### SUPPLIED DATA

== Segment start ==

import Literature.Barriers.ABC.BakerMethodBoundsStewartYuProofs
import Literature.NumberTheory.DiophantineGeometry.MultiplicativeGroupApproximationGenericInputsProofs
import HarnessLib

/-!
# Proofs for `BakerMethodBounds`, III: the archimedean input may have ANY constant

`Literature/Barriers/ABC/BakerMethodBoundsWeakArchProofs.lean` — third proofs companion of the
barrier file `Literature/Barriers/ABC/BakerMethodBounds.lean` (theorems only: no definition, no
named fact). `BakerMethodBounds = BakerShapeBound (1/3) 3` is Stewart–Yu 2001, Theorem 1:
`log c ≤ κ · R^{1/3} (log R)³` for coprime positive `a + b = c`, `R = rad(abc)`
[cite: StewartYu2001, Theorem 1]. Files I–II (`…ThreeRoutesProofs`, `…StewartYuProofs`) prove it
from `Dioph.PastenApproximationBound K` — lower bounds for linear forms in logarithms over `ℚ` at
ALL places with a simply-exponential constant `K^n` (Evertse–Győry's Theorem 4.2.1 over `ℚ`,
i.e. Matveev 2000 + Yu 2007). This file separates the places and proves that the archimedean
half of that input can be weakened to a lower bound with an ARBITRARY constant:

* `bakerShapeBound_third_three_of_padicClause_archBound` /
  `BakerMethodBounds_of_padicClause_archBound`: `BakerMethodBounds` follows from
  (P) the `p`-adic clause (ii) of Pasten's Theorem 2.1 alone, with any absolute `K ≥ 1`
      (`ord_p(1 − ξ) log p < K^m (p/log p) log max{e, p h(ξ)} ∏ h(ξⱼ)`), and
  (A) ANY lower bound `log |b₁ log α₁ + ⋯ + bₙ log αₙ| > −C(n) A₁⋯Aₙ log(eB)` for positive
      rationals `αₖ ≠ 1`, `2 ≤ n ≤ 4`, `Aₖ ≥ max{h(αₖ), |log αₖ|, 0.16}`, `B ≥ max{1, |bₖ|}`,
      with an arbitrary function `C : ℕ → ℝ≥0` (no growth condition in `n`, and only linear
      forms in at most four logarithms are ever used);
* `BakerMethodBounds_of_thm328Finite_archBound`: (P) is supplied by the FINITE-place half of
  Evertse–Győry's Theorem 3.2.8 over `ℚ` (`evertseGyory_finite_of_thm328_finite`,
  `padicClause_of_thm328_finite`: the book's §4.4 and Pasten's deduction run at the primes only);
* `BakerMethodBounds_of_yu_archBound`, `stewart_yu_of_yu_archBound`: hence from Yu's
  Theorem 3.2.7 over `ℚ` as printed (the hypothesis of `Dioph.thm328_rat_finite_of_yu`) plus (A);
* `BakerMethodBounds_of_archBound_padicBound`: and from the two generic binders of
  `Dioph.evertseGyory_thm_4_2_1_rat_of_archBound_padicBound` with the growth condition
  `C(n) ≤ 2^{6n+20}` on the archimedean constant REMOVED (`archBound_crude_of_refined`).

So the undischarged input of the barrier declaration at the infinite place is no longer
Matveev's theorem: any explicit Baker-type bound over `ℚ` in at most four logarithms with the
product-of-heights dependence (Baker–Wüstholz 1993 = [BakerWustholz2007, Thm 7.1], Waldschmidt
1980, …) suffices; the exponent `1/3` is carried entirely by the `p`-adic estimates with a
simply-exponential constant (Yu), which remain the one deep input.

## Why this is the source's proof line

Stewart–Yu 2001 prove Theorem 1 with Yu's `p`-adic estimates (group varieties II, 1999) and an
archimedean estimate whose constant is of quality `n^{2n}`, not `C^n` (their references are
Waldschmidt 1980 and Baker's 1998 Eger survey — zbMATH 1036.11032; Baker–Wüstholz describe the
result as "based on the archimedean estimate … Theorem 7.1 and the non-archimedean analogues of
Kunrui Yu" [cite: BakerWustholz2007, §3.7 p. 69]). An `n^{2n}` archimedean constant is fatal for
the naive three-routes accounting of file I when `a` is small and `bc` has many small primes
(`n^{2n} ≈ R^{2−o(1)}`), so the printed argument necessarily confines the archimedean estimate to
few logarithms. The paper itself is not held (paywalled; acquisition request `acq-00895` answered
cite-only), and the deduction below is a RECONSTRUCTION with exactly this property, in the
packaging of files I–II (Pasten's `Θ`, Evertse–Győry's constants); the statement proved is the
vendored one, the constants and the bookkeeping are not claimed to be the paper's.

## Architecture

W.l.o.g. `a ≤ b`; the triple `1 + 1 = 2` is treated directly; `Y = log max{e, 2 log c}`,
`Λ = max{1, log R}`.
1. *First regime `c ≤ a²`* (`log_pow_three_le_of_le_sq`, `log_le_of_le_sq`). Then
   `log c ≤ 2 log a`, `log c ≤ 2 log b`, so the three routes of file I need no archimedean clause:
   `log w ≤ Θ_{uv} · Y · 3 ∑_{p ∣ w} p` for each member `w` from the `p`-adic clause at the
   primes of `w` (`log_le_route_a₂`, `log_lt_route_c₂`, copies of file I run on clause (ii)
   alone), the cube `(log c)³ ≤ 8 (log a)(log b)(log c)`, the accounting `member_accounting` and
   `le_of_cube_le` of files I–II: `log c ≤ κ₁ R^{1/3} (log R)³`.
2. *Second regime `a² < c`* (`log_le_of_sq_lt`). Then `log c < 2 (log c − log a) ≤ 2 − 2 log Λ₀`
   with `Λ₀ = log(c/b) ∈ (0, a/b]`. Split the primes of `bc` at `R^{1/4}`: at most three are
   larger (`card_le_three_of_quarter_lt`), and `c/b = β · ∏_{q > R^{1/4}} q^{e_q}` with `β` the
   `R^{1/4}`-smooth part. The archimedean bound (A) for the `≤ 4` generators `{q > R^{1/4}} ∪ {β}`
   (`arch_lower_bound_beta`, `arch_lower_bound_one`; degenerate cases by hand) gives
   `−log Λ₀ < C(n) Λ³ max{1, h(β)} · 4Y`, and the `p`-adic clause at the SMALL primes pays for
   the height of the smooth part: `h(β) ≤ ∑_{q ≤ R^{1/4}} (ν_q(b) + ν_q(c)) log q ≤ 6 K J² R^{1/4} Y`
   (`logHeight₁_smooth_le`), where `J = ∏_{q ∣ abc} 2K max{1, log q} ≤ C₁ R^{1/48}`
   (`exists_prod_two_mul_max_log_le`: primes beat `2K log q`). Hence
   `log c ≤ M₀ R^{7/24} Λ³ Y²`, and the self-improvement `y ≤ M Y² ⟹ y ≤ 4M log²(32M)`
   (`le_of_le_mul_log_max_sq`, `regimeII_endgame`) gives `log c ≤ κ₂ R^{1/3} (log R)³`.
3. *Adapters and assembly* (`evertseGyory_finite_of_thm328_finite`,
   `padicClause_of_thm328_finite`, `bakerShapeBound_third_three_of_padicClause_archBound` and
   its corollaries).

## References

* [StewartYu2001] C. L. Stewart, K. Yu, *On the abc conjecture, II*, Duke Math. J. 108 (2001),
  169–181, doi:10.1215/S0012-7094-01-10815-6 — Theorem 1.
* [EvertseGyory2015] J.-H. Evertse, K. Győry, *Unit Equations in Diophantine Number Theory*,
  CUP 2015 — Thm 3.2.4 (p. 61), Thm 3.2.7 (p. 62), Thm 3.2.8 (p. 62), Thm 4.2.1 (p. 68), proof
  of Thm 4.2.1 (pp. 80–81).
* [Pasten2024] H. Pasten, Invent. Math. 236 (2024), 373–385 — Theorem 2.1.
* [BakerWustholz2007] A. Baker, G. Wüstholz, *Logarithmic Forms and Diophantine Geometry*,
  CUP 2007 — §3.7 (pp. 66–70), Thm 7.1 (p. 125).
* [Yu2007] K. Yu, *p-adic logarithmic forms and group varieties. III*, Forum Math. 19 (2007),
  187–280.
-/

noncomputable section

== Segment end ==
== Segment start ==

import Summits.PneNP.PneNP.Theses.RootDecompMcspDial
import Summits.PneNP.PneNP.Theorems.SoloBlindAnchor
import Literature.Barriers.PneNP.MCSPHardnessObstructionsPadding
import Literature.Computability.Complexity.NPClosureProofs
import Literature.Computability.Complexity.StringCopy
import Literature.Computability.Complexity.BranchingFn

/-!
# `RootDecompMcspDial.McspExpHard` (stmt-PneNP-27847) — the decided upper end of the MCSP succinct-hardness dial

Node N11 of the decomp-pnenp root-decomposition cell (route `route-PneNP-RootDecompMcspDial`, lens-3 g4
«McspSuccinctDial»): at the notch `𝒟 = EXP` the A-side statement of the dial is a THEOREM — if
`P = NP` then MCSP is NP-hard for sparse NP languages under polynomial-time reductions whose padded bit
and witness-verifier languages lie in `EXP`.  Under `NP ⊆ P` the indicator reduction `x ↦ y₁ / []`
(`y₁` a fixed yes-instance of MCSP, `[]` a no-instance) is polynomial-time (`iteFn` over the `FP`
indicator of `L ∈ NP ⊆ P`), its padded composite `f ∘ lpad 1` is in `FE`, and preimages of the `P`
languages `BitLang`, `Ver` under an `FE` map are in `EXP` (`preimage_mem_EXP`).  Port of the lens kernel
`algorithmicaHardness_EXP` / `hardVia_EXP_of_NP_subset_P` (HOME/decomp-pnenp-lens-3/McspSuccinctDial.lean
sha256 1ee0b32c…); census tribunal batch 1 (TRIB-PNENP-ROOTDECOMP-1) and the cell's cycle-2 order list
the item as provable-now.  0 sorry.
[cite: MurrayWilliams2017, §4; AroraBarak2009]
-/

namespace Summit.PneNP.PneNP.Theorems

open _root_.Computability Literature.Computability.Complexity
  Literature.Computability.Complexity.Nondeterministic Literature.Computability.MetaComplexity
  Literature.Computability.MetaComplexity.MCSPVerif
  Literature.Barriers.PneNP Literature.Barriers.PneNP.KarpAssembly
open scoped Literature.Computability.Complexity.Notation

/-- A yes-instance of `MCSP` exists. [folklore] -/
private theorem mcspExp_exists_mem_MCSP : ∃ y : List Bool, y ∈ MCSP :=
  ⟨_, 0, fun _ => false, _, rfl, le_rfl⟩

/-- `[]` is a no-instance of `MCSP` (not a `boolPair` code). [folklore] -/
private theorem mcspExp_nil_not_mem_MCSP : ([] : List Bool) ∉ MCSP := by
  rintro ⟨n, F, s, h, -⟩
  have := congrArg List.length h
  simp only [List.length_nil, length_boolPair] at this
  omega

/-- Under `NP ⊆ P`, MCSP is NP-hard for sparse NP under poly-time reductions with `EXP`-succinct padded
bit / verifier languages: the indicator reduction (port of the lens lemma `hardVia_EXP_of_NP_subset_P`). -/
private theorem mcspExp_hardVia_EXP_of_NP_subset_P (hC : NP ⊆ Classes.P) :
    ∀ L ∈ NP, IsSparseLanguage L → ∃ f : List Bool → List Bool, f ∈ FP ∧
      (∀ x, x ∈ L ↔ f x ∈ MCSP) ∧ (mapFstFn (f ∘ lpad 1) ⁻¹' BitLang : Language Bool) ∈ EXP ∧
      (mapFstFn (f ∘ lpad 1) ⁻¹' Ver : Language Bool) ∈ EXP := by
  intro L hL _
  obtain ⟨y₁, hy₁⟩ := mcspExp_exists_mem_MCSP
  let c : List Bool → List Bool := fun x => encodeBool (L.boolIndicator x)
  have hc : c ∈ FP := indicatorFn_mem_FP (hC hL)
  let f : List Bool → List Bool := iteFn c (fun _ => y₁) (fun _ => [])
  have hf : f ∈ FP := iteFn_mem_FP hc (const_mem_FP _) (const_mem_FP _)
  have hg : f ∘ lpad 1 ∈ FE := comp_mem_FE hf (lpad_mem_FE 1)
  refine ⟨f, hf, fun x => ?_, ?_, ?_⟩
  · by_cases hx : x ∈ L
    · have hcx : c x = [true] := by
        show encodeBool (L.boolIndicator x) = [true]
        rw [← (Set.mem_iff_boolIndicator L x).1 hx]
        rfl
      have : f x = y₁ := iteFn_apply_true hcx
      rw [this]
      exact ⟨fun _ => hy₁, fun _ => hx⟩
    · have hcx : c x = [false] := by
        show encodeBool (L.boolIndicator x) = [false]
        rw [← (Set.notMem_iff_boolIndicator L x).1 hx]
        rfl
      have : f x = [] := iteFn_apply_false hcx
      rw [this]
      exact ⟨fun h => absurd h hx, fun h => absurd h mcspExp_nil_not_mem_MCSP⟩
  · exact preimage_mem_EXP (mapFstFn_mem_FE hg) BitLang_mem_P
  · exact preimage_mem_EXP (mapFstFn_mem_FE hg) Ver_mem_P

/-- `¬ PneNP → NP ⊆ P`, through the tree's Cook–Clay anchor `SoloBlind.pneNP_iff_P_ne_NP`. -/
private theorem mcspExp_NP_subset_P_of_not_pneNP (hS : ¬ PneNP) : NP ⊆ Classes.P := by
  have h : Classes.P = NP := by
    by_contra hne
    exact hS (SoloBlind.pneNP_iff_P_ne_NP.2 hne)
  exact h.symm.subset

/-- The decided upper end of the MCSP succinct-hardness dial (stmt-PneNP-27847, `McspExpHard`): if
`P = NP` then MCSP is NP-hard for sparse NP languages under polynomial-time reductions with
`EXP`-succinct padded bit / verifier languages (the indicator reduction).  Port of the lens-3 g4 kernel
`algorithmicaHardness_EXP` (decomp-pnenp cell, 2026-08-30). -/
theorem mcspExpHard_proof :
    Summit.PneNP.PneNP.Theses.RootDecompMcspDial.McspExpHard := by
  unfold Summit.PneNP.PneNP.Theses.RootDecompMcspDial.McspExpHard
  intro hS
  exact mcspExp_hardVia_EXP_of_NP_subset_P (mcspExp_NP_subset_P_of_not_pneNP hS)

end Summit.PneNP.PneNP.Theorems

== Segment end ==

### EXERCISE BRIEF
Copy whichever lines above contain the string "Győry".

### RESULT OF THE EXERCISE
ALL places with a simply-exponential constant `K^n` (Evertse–Győry's Theorem 4.2.1 over `ℚ`,
  Evertse–Győry's Theorem 3.2.8 over `ℚ` (`evertseGyory_finite_of_thm328_finite`,
packaging of files I–II (Pasten's `Θ`, Evertse–Győry's constants); the statement proved is the
* [EvertseGyory2015] J.-H. Evertse, K. Győry, *Unit Equations in Diophantine Number Theory*,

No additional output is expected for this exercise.